[digg-reddit-me]These are standard statistical tools for measuring differences, drift and error within sets, as well as Kth moments about the mean.  Central moments are also the building blocks of skewness and kurtosis, which are covered in a later post.  Root mean square is particularly useful as a measure of set error.  Standard deviation is great for figuring out how much spread/differentiation there is within a set.

This code requires the arithmetic mean stuff from Statistics in Erlang part 1.  There’s interesting, unrelated stuff in Part 2.

As usual, this code is part of the ScUtil library.  ScUtil is free and MIT license, because the GPL is evil.

This implements issue 128.  This implements issue 138.  This finishes implementing issue 119.

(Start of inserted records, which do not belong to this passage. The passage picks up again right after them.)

import Summits.CriticalPhenomena.PercolationContinuityZ3.Theorems.PercNearOneGluingNoHeavyLowerTailQuantitativeHpartHarrisFloor
import Summits.CriticalPhenomena.PercolationContinuityZ3.Theorems.PercNearOneGluingNoHeavyLowerTailCSHTheoremOne
import Summits.CriticalPhenomena.PercolationContinuityZ3.Theorems.PercNearOneGluingAdditiveGluingCSHNilFromHpart
import HarnessLib

/-!
# Every CSH margin dominates its world-Harris floor (lane rows M2-R7 / M2-R6: the quantitative conditioned slack hierarchy)
# `cshMargin w x Y D o v f ≥ μ(x↮Y) · ∫_{x↮Y} Cov_{w^ω}(f(𝒞_x), 1{o ↔ {x} ∪ D ∪ {v}}) dμ`

Support file (`--supports stmt-CriticalPhenomena-4575`), prover seat `prim-rate-mine-2` (lane prim-rate, constants-miner (c), BENCH rows
M2-R7 (level `D = []`) and M2-R6 (all levels)).  No definitions, no named facts, no sorries; standard axioms.

The conditioned slack hierarchy CSH(Y; x; D; o, v) of the θ(p_c)=0 paper (`CSH.cshHolds`: `0 ≤ CSH.cshMargin w x Y D o v f` for monotone
`f`; owner `x`, avoided set `Y`, decoys `D`, observers `o, v`) is proved in the tree by SIGN statements only (Lemma T
`CSH.cshMargin_nonneg_of_within`, Lemma U `CSH.within_nonneg_of_hpart`, Lemma H `CSH.hpart_nonneg`).  THIS FILE makes the whole chain
quantitative, for EVERY decoy list:

  `μ(D₀) · ∫_{D₀} Cov_{w^ω}(f(𝒞_x), 1_U) dμ ≤ cshMargin w x Y D o v f`,   `D₀ = {x ↮ Y}`, `U = {o ↔ {x} ∪ D} ∪ {o ↔ v}`,
  `w^ω` = the weights zeroed on the pairs meeting the open cluster of `Y` (`CSH.cshMargin_ge_worldHarris`; `D = []`:
  `CSH.cshMargin_nil_ge_worldHarris`, `U = {o↔x} ∪ {o↔v}`).

Assembly: (i) the margin is the LINEAR form `Σ_u Λ_u·cov_{D₀}(f(𝒞_x), 1{x↔u})` (`CSH.cshMarg_eq_sum`), i.e. BHK's `cov_D(f, h)` for the
multi-marker test function `h = Σ_u Λ_u χ_u` (bookkeeping copied from the private lemmas of `TwoClusterGibbsCovariance`); (ii) the EXACT
one-step decomposition of van den Berg–Häggström–Kahn's Gibbs sampler `cov_D(f,h) = μ(D₀)·R(f,h) + cov_D(𝒯f,h)` (`BHK2006.covD_eq_withinD_add`)
with `cov_D(𝒯f,h) = cshMargin(𝒯f) ≥ 0` by Theorem 1 itself (`CSH.cshHolds`, `𝒯f` monotone by `BHK2006.gibbsT_mono`) — the quantitative
Lemma T; (iii) `R(f,h)` is the within-margin, which the tree's IDENTITY `CSH.within_unfold` splits into the H-part at the marker set
`{x} ∪ D` plus the decoy combination `subT(o) − p·subT(v) ≥ 0` (`CSH.subT_comb_nonneg`, fed by the lower levels of the hierarchy,
`CSH.cshMargin_nonneg_of_lower_induction`) — the quantitative Lemma U; (iv) the H-part dominates the world-Harris integral by the lane's
`CSH.worldHarris_le_hpart` (K6 with its Harris term kept + (Htw)) — the quantitative Lemma H.  The floor is EXPLICIT (residual-graph
covariances; each ≥ joint pivotalities × `1/|E|` by `QuantHarris.sum_coinfluence_le_card_mul_cov_prodBernoulli`) and it is the term the
lane's (S5) Harris floor (row M2-R6) sums along the peeling.  Lane census (n ≤ 5, 105 084 + 31 248 exact instances): never violated, tight,
and positive exactly when the margin is.
[cite: VandenbergHaggstromKahn2005, §2.1 pp. 9–13 (Lemmas 2.3–2.4, the chain), Thm. 1.4 (p. 7)] [cite: Gladkov2024, Thm. 3.2 (p. 4)]
-/

noncomputable section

std_deviation(Values) when is_list(Values) ->
    Mean = arithmetic_mean(Values),
    math:sqrt(arithmetic_mean([ (Val-Mean)*(Val-Mean) || Val <- Values ])).

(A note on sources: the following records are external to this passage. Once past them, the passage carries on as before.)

import Mathlib
import Summits.CriticalPhenomena.CardyFormulaZ2.Theorems.CardySelfRefinementDefs
import Summits.CriticalPhenomena.CardyFormulaZ2.Theorems.CardySelfRefinementTrivialSectorRateStubFourArmAboveOneEndpoint
import Literature.Probability.Percolation.FourArmGarbanShift
import Literature.Probability.Percolation.FourArmGarbanMonotone
import Literature.Probability.Percolation.FourArmGarbanDocking
import Literature.Probability.Percolation.ZdFiveArmMonotone
import Literature.Probability.Percolation.SelfRefinementMeasure
import HarnessLib

/-!
# Stub `stub_sixArmDecay` of line `far-field-is-a-quarter-turn` (crux `TrivialSectorRate`,
stmt-CriticalPhenomena-10266): STRUCTURE OF THE SIX-ARM EVENT `sixArmThreeClustersAt`

The six-arm event of the line (`Theorems/CardySelfRefinementDefs.lean`, sub-namespace `FarField`) is
rendered in cluster form: three open crossings of the translated square annulus `c + A_{m,n}`,
pairwise NOT joined by an open path of `c + A_{m,n}`.  This file records its elementary structure,
the part of the stub that does not depend on arm-exponent theory for the dependent model `M_k`:

* `sixArmThreeClustersAt_subset_fourArmTwoClustersAt` — **six arms contain four arms** (forget the
  third crossing; registered helper of the stub);
* `relabel_shift_mem_sixArmThreeClustersAt`, `sixArmThreeClustersAt_eq_preimage` — transport by
  translations: the event around `c` is the translate of the event around the origin;
* `mem_zdFiveArmClusters_of_mem_sixArmThreeClustersAt_zero`,
  `mem_preimage_zdFiveArmClusters_of_mem_sixArmThreeClustersAt` — **six arms contain the tree's
  five-arm event `zdFiveArmClusters`** (`ZdFourArmFromFiveArm.lean`, cluster form `σ₅ = (o c o c o)`)
  on lattice configurations: the open crossings are lattice walks, and two of them sharing an edge
  would join their inner endpoints;
* `mem_sixArmThreeClustersAt_mono`, `real_sixArmThreeClustersAt_mono` — monotonicity under
  shrinking the annulus (first-exit / last-entry surgery of the three crossings, as for
  `mem_fourArmTwoClusters_mono`), on lattice configurations and under every `M_k(ρ,c)`;
* `real_sixArmThreeClustersAt_le_zdFiveArm` — `M_k(ρ,c)(six arms around c) ≤ M_k(ρ,c)(five arms
  around c)`, and at the endpoint `γ 1 = (0, ½)` of an admissible path (critical bond-`ℤ²`,
  `M_apply_one_eq_bondPercolation`) `≤ P_{1/2}(zdFiveArmClusters m n) ≤ π₄(m,n) · π₁(m,n)`
  (translation invariance and the tree's Reimer step `real_zdFiveArmClusters_le`).

What is NOT here (and not in the tree): the five-arm UPPER bound `P(five arms) ≤ C (m/n)²`
(Kesten–Sidoravicius–Zhang; Nolin 2008 Thm. 23 (ii), upper half: uniqueness of separated five-arm
points + arm separation) and the price `(m/n)^δ` of the sixth arm, for `M_k` along the path or even
for bond-`ℤ²` at `½`; see `…TrivialSectorRateStubSixArmDecayReduction.lean` for the exact missing
inputs.

Target file:
`Summits/CriticalPhenomena/CardyFormulaZ2/Theorems/CardySelfRefinementTrivialSectorRateStubSixArmDecayClusters.lean`.
-/

noncomputable section


namespace Summit.CriticalPhenomena.CardyFormulaZ2.Theorems.CardySelfRefinement.FarField

open Set MeasureTheory
open Literature.Probability.LatticeModels Literature.Probability.Percolation
open Literature.Probability.Percolation.QuadCrossing
open Summit.CriticalPhenomena.CardyFormulaZ2.Theses.CardySelfRefinement

/-! ### Six arms contain four arms -/

/-- **Six arms contain four arms** (registered helper of the stub `stub_sixArmDecay`): three
pairwise-separated open crossings of `c + A_{m,n}` contain two separated ones — keep the crossings
`0` and `1`. -/
theorem sixArmThreeClustersAt_subset_fourArmTwoClustersAt (c : Site 2) (m n : ℕ) :
    sixArmThreeClustersAt c m n ⊆ fourArmTwoClustersAt c m n := by
  rintro ω ⟨x, y, hxy, hpair⟩
  exact ⟨x 0, (hxy 0).1, x 1, (hxy 1).1, y 0, (hxy 0).2.1, y 1, (hxy 1).2.1, (hxy 0).2.2,
    (hxy 1).2.2, hpair (show (0 : Fin 3) ≠ 1 by decide)⟩

/-- Measure form: `μ(six arms around c) ≤ μ(four arms around c)` for every finite measure. -/
theorem real_sixArmThreeClustersAt_le_fourArm (μ : Measure (BondConfig (Site 2))) [IsFiniteMeasure μ]
    (c : Site 2) (m n : ℕ) :
    μ.real (sixArmThreeClustersAt c m n) ≤ μ.real (fourArmTwoClustersAt c m n) :=
  measureReal_mono (sixArmThreeClustersAt_subset_fourArmTwoClustersAt c m n) (measure_ne_top _ _)

/-! ### Translation -/

-- adapted from Literature/Probability/Percolation/FourArmGarbanShift.lean
-- (`relabel_shift_mem_fourArmTwoClustersAt`, `fourArmTwoClustersAt_eq_preimage`), three crossings
/-- **Transport by translation**: shifting the configuration by `v` carries the six arms around `c`
to six arms around `c + v`. -/
theorem relabel_shift_mem_sixArmThreeClustersAt {c v : Site 2} {m n : ℕ} {ω : BondConfig (Site 2)}
    (h : ω ∈ sixArmThreeClustersAt c m n) :
    BondConfig.relabel (sym2Equiv (Site.shift v)) ω ∈ sixArmThreeClustersAt (c + v) m n := by
  obtain ⟨x, y, hxy, hpair⟩ := h
  have hsub : ∀ z : Site 2, Site.shift v z - (c + v) = z - c := fun z => by
    show z + v - (c + v) = z - c
    abel
  refine ⟨fun j => Site.shift v (x j), fun j => Site.shift v (y j), fun j => ⟨?_, ?_, ?_⟩,
    fun i j hij => ?_⟩
  · rw [hsub]; exact (hxy j).1
  · rw [hsub]; exact (hxy j).2.1
  · have := relabel_mem_openConnIn (Site.shift v) (hxy j).2.2
    rwa [image_shift_image_add] at this
  · intro h
    apply hpair hij
    have h' := relabel_mem_openConnIn (Site.shift (-v)) h
    rw [image_shift_image_add, add_neg_cancel_right] at h'
    have hω : BondConfig.relabel (sym2Equiv (Site.shift (-v)))
        (BondConfig.relabel (sym2Equiv (Site.shift v)) ω) = ω := by
      simpa using relabel_shift_neg_relabel_shift v ω
    have hx : Site.shift (-v) (Site.shift v (x i)) = x i := by simp
    have hx' : Site.shift (-v) (Site.shift v (x j)) = x j := by simp
    rwa [hω, hx, hx'] at h'

/-- **The event around `c` is the translate of the event around the origin**: `ω` has six arms
around `c` iff `ω - c` has six arms around `0`. -/
theorem sixArmThreeClustersAt_eq_preimage (c : Site 2) (m n : ℕ) :
    sixArmThreeClustersAt c m n =
      BondConfig.relabel (sym2Equiv (Site.shift (-c))) ⁻¹' sixArmThreeClustersAt 0 m n := by
  ext ω
  rw [mem_preimage]
  constructor
  · intro h
    have := relabel_shift_mem_sixArmThreeClustersAt (v := -c) h
    rwa [add_neg_cancel] at this
  · intro h
    have := relabel_shift_mem_sixArmThreeClustersAt (v := c) h
    rw [zero_add] at this
    have hω : BondConfig.relabel (sym2Equiv (Site.shift c))
        (BondConfig.relabel (sym2Equiv (Site.shift (-c))) ω) = ω := by
      simpa using relabel_shift_neg_relabel_shift (-c) ω
    rwa [hω] at this

/-- The annulus translated by `0`. -/
theorem image_add_zero_sqAnnulus (m n : ℕ) : ((· + (0 : Site 2)) '' sqAnnulus m n) = sqAnnulus m n := by
  rw [show (fun x : Site 2 => x + 0) = id from funext fun x => add_zero x, Set.image_id]

/-- The six-arm event around the origin, with the translation by `0` removed. -/
theorem mem_sixArmThreeClustersAt_zero_iff {m n : ℕ} {ω : BondConfig (Site 2)} :
    ω ∈ sixArmThreeClustersAt 0 m n ↔ ∃ x y : Fin 3 → Site 2,
      (∀ j, x j ∈ siteSphere m ∧ y j ∈ siteSphere n ∧ ω ∈ openConnIn (sqAnnulus m n) (x j) (y j)) ∧
      Pairwise fun i j => ω ∉ openConnIn (sqAnnulus m n) (x i) (x j) := by
  simp only [sixArmThreeClustersAt, sub_zero, image_add_zero_sqAnnulus, mem_setOf_eq]

/-! ### Six arms contain the five-arm event of the tree -/

/-- **Six arms contain five arms** (lattice configurations, around the origin): the three open
crossings are open lattice walks (`exists_walk_of_mem_openConnIn`); an edge common to two of them
would join their inner endpoints inside the annulus, so they are pairwise edge-disjoint; forgetting
the separation of the third crossing from the first two leaves exactly the tree's cluster-form
five-arm event `zdFiveArmClusters m n` (`σ₅ = (o c o c o)`). -/
theorem mem_zdFiveArmClusters_of_mem_sixArmThreeClustersAt_zero {m n : ℕ} {ω : BondConfig (Site 2)}
    (hω : ω ⊆ (zdGraph 2).edgeSet) (h : ω ∈ sixArmThreeClustersAt 0 m n) :
    ω ∈ zdFiveArmClusters m n := by
  classical
  rw [mem_sixArmThreeClustersAt_zero_iff] at h
  obtain ⟨x, y, hxy, hpair⟩ := h
  obtain ⟨W₀, hs₀, he₀⟩ := exists_walk_of_mem_openConnIn hω (hxy 0).2.2
  obtain ⟨W₁, hs₁, he₁⟩ := exists_walk_of_mem_openConnIn hω (hxy 1).2.2
  obtain ⟨W₂, hs₂, he₂⟩ := exists_walk_of_mem_openConnIn hω (hxy 2).2.2
  -- an edge common to two of the walks would join their inner endpoints
  have hdisj : ∀ {i j : Fin 3} (Wi : (zdGraph 2).Walk (x i) (y i)) (Wj : (zdGraph 2).Walk (x j) (y j)),
      i ≠ j → (∀ z ∈ Wi.support, z ∈ sqAnnulus m n) → (∀ e ∈ Wi.edges, e ∈ ω) →
      (∀ z ∈ Wj.support, z ∈ sqAnnulus m n) → (∀ e ∈ Wj.edges, e ∈ ω) →
      ∀ e ∈ Wi.edges, e ∉ Wj.edges := by
    intro i j Wi Wj hij hsi hei hsj hej e hi hj
    induction e using Sym2.ind with
    | h a b =>
      have h1 : ω ∈ openConnIn (sqAnnulus m n) (x i) a :=
        mem_openConnIn_of_mem_support Wi hsi hei (Wi.fst_mem_support_of_mem_edges hi)
      have h2 : ω ∈ openConnIn (sqAnnulus m n) (x j) a :=
        mem_openConnIn_of_mem_support Wj hsj hej (Wj.fst_mem_support_of_mem_edges hj)
      rw [openConnIn_comm] at h2
      exact hpair hij (PlanarDuality.openConnIn_trans h1 h2)
  exact ⟨x 0, x 1, x 2, y 0, y 1, y 2, W₀, W₁, W₂, (hxy 0).1, (hxy 1).1, (hxy 2).1, (hxy 0).2.1,
    (hxy 1).2.1, (hxy 2).2.1, hs₀, hs₁, hs₂, he₀, he₁, he₂,
    hdisj W₀ W₂ (by decide) hs₀ he₀ hs₂ he₂, hdisj W₁ W₂ (by decide) hs₁ he₁ hs₂ he₂,
    hpair (show (0 : Fin 3) ≠ 1 by decide)⟩

/-- **Six arms around `c` contain five arms around `c`** (lattice configurations): `ω - c` lies in
the tree's five-arm event. -/
theorem mem_preimage_zdFiveArmClusters_of_mem_sixArmThreeClustersAt {c : Site 2} {m n : ℕ}
    {ω : BondConfig (Site 2)} (hω : ω ⊆ (zdGraph 2).edgeSet) (h : ω ∈ sixArmThreeClustersAt c m n) :
    BondConfig.relabel (sym2Equiv (Site.shift (-c))) ω ∈ zdFiveArmClusters m n := by
  rw [sixArmThreeClustersAt_eq_preimage] at h
  exact mem_zdFiveArmClusters_of_mem_sixArmThreeClustersAt_zero (relabel_shift_subset_edgeSet (-c) hω) h

/-! ### Monotonicity in the radii -/

-- adapted from Literature/Probability/Percolation/FourArmGarbanMonotone.lean (`mem_fourArmTwoClusters_mono`)
/-- **The six-arm event is monotone under shrinking the annulus** (lattice configurations, around
the origin): for `m ≤ m' ≤ n' ≤ n`, restrict each crossing of `A_{m,n}` to a crossing of
`A_{m',n'}` (last entry, first exit); a junction of two restricted crossings inside
`A_{m',n'} ⊆ A_{m,n}`, together with the discarded initial pieces, would join the original inner
endpoints in `A_{m,n}`. -/
theorem mem_sixArmThreeClustersAt_zero_mono {m m' n' n : ℕ} (hmm' : m ≤ m') (hm'n' : m' ≤ n')
    (hn'n : n' ≤ n) {ω : BondConfig (Site 2)} (hω : ω ⊆ (zdGraph 2).edgeSet)
    (h : ω ∈ sixArmThreeClustersAt 0 m n) : ω ∈ sixArmThreeClustersAt 0 m' n' := by
  rw [mem_sixArmThreeClustersAt_zero_iff] at h ⊢
  obtain ⟨x, y, hxy, hpair⟩ := h
  have key : ∀ j, ∃ x' y' : Site 2, x' ∈ siteSphere m' ∧ y' ∈ siteSphere n' ∧
      ω ∈ openConnIn (sqAnnulus m' n') x' y' ∧ ω ∈ openConnIn (sqAnnulus m n) (x j) x' := by
    intro j
    obtain ⟨hx, hy, hj⟩ := hxy j
    obtain ⟨x', hx', g, jn⟩ :=
      exists_openConnIn_sqAnnulus_of_le_left hmm' (hm'n'.trans hn'n) hω hx hy hj
    obtain ⟨y', hy', g'⟩ := exists_openConnIn_sqAnnulus_of_le_right hm'n' hn'n hω hx' hy g
    exact ⟨x', y', hx', hy', g', jn⟩
  choose x' y' hx' hy' hg hj using key
  refine ⟨x', y', fun j => ⟨hx' j, hy' j, hg j⟩, fun i j hij hc => hpair hij ?_⟩
  have hc' : ω ∈ openConnIn (sqAnnulus m n) (x' i) (x' j) :=
    openConnIn_mono (sqAnnulus_mono hmm' hn'n) _ _ hc
  have j₂ := hj j
  rw [openConnIn_comm] at j₂
  exact PlanarDuality.openConnIn_trans (PlanarDuality.openConnIn_trans (hj i) hc') j₂

/-- **The six-arm event around any centre is monotone under shrinking the annulus** (lattice
configurations; translate to the origin). -/
theorem mem_sixArmThreeClustersAt_mono {c : Site 2} {m m' n' n : ℕ} (hmm' : m ≤ m') (hm'n' : m' ≤ n')
    (hn'n : n' ≤ n) {ω : BondConfig (Site 2)} (hω : ω ⊆ (zdGraph 2).edgeSet)
    (h : ω ∈ sixArmThreeClustersAt c m n) : ω ∈ sixArmThreeClustersAt c m' n' := by
  rw [sixArmThreeClustersAt_eq_preimage, mem_preimage] at h ⊢
  exact mem_sixArmThreeClustersAt_zero_mono hmm' hm'n' hn'n (relabel_shift_subset_edgeSet (-c) hω) h

/-- **`M_k(ρ,c₀)(six arms around c across A_{m,n}) ≤ M_k(ρ,c₀)(six arms around c across A_{m',n'})`
for `m ≤ m' ≤ n' ≤ n`** (`M_k` is carried by lattice configurations,
`selfRefinementMeasure_ae_subset_edgeSet`). -/
theorem real_sixArmThreeClustersAt_mono (k : ℕ) (ρ c₀ : ℝ) (c : Site 2) {m m' n' n : ℕ} (hmm' : m ≤ m')
    (hm'n' : m' ≤ n') (hn'n : n' ≤ n) :
    (M k ρ c₀).real (sixArmThreeClustersAt c m n) ≤ (M k ρ c₀).real (sixArmThreeClustersAt c m' n') := by
  refine ENNReal.toReal_mono (measure_ne_top _ _) (measure_mono_ae ?_)
  have hae : ∀ᵐ ω ∂(M k ρ c₀), ω ⊆ (zdGraph 2).edgeSet := selfRefinementMeasure_ae_subset_edgeSet k ρ c₀
  filter_upwards [hae] with ω hω h6
  exact mem_sixArmThreeClustersAt_mono hmm' hm'n' hn'n hω h6

/-! ### Six arms under `M_k` and at the endpoint `s = 1` -/

/-- **`M_k(ρ,c₀)(six arms around c) ≤ M_k(ρ,c₀)(ω - c has five arms)`**: the six-arm probability of
the self-refinement model is at most that of the tree's five-arm event, recentred. -/
theorem real_sixArmThreeClustersAt_le_zdFiveArm (k : ℕ) (ρ c₀ : ℝ) (c : Site 2) (m n : ℕ) :
    (M k ρ c₀).real (sixArmThreeClustersAt c m n) ≤
      (M k ρ c₀).real (BondConfig.relabel (sym2Equiv (Site.shift (-c))) ⁻¹' zdFiveArmClusters m n) := by
  refine ENNReal.toReal_mono (measure_ne_top _ _) (measure_mono_ae ?_)
  have hae : ∀ᵐ ω ∂(M k ρ c₀), ω ⊆ (zdGraph 2).edgeSet := selfRefinementMeasure_ae_subset_edgeSet k ρ c₀
  filter_upwards [hae] with ω hω h6
  exact mem_preimage_zdFiveArmClusters_of_mem_sixArmThreeClustersAt hω h6

/-- **At the endpoint `γ 1 = (0, ½)`** of an admissible path the model is critical bond-`ℤ²`
(`M_apply_one_eq_bondPercolation`) and, by translation invariance of `P_{1/2}`
(`bondPercolation_real_preimage_shift`), the six-arm probability around every centre is at most the
critical five-arm probability `P_{1/2}(zdFiveArmClusters m n)` — whose upper bound `C (m/n)²`
(Kesten–Sidoravicius–Zhang; Nolin 2008, Thm. 23 (ii), upper half) is not in the tree. -/
theorem real_sixArmThreeClustersAt_apply_one_le {k : ℕ} {γ : unitInterval → ℝ × ℝ} (hγ : PathOK k γ)
    (c : Site 2) (m n : ℕ) :
    (M k (γ 1).1 (γ 1).2).real (sixArmThreeClustersAt c m n) ≤
      (bondPercolation (zdGraph 2) half).real (zdFiveArmClusters m n) := by
  have h := real_sixArmThreeClustersAt_le_zdFiveArm k (γ 1).1 (γ 1).2 c m n
  rw [M_apply_one_eq_bondPercolation hγ, bondPercolation_real_preimage_shift] at h
  rwa [M_apply_one_eq_bondPercolation hγ]

/-- **At the endpoint, six arms cost at most `π₄(m,n) · π₁(m,n)`** (the tree's Reimer step
`real_zdFiveArmClusters_le`: `𝒜₅ ⊆ 𝒜₄ □ 𝒜₁`), hence at most `C (m/n)^{1+ε+α}` by `fourArm_bound` and
the one-arm bound — exponent `> 1`, not the `> 2` demanded by `SixArmDecayAlong`. -/
theorem real_sixArmThreeClustersAt_apply_one_le_mul {k : ℕ} {γ : unitInterval → ℝ × ℝ} (hγ : PathOK k γ)
    (c : Site 2) (m n : ℕ) :
    (M k (γ 1).1 (γ 1).2).real (sixArmThreeClustersAt c m n) ≤
      (bondPercolation (zdGraph 2) half).real (fourArmTwoClusters m n) *
        (bondPercolation (zdGraph 2) half).real (sqAnnulusOpenCrossing m n) :=
  (real_sixArmThreeClustersAt_apply_one_le hγ c m n).trans (real_zdFiveArmClusters_le half m n)

end Summit.CriticalPhenomena.CardyFormulaZ2.Theorems.CardySelfRefinement.FarField

end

root_mean_square(List) when is_list(List) ->
    math:sqrt(arithmetic_mean([ Val*Val || Val <- List ])).

central_moments(Items) ->
    Cnt  = length(Items),
    Mean = lists:sum(Items) / Cnt,
    TFun = fun(X) ->
        Base = X-Mean, B2=Base*Base, B3=B2*Base, B4=B3*Base, {B2,B3,B4}
    end,
    collapse_central_moments(Cnt, [ TFun(I) || I <- Items ], {0,0,0}).

collapse_central_moments(N, [], {WM2, WM3, WM4}) ->
    { WM2/N, WM3/N, WM4/N };

collapse_central_moments(N, [{I2,I3,I4}|Rem], {WM2, WM3, WM4}) ->
    collapse_central_moments(N, Rem, {I2+WM2, I3+WM3, I4+WM4}).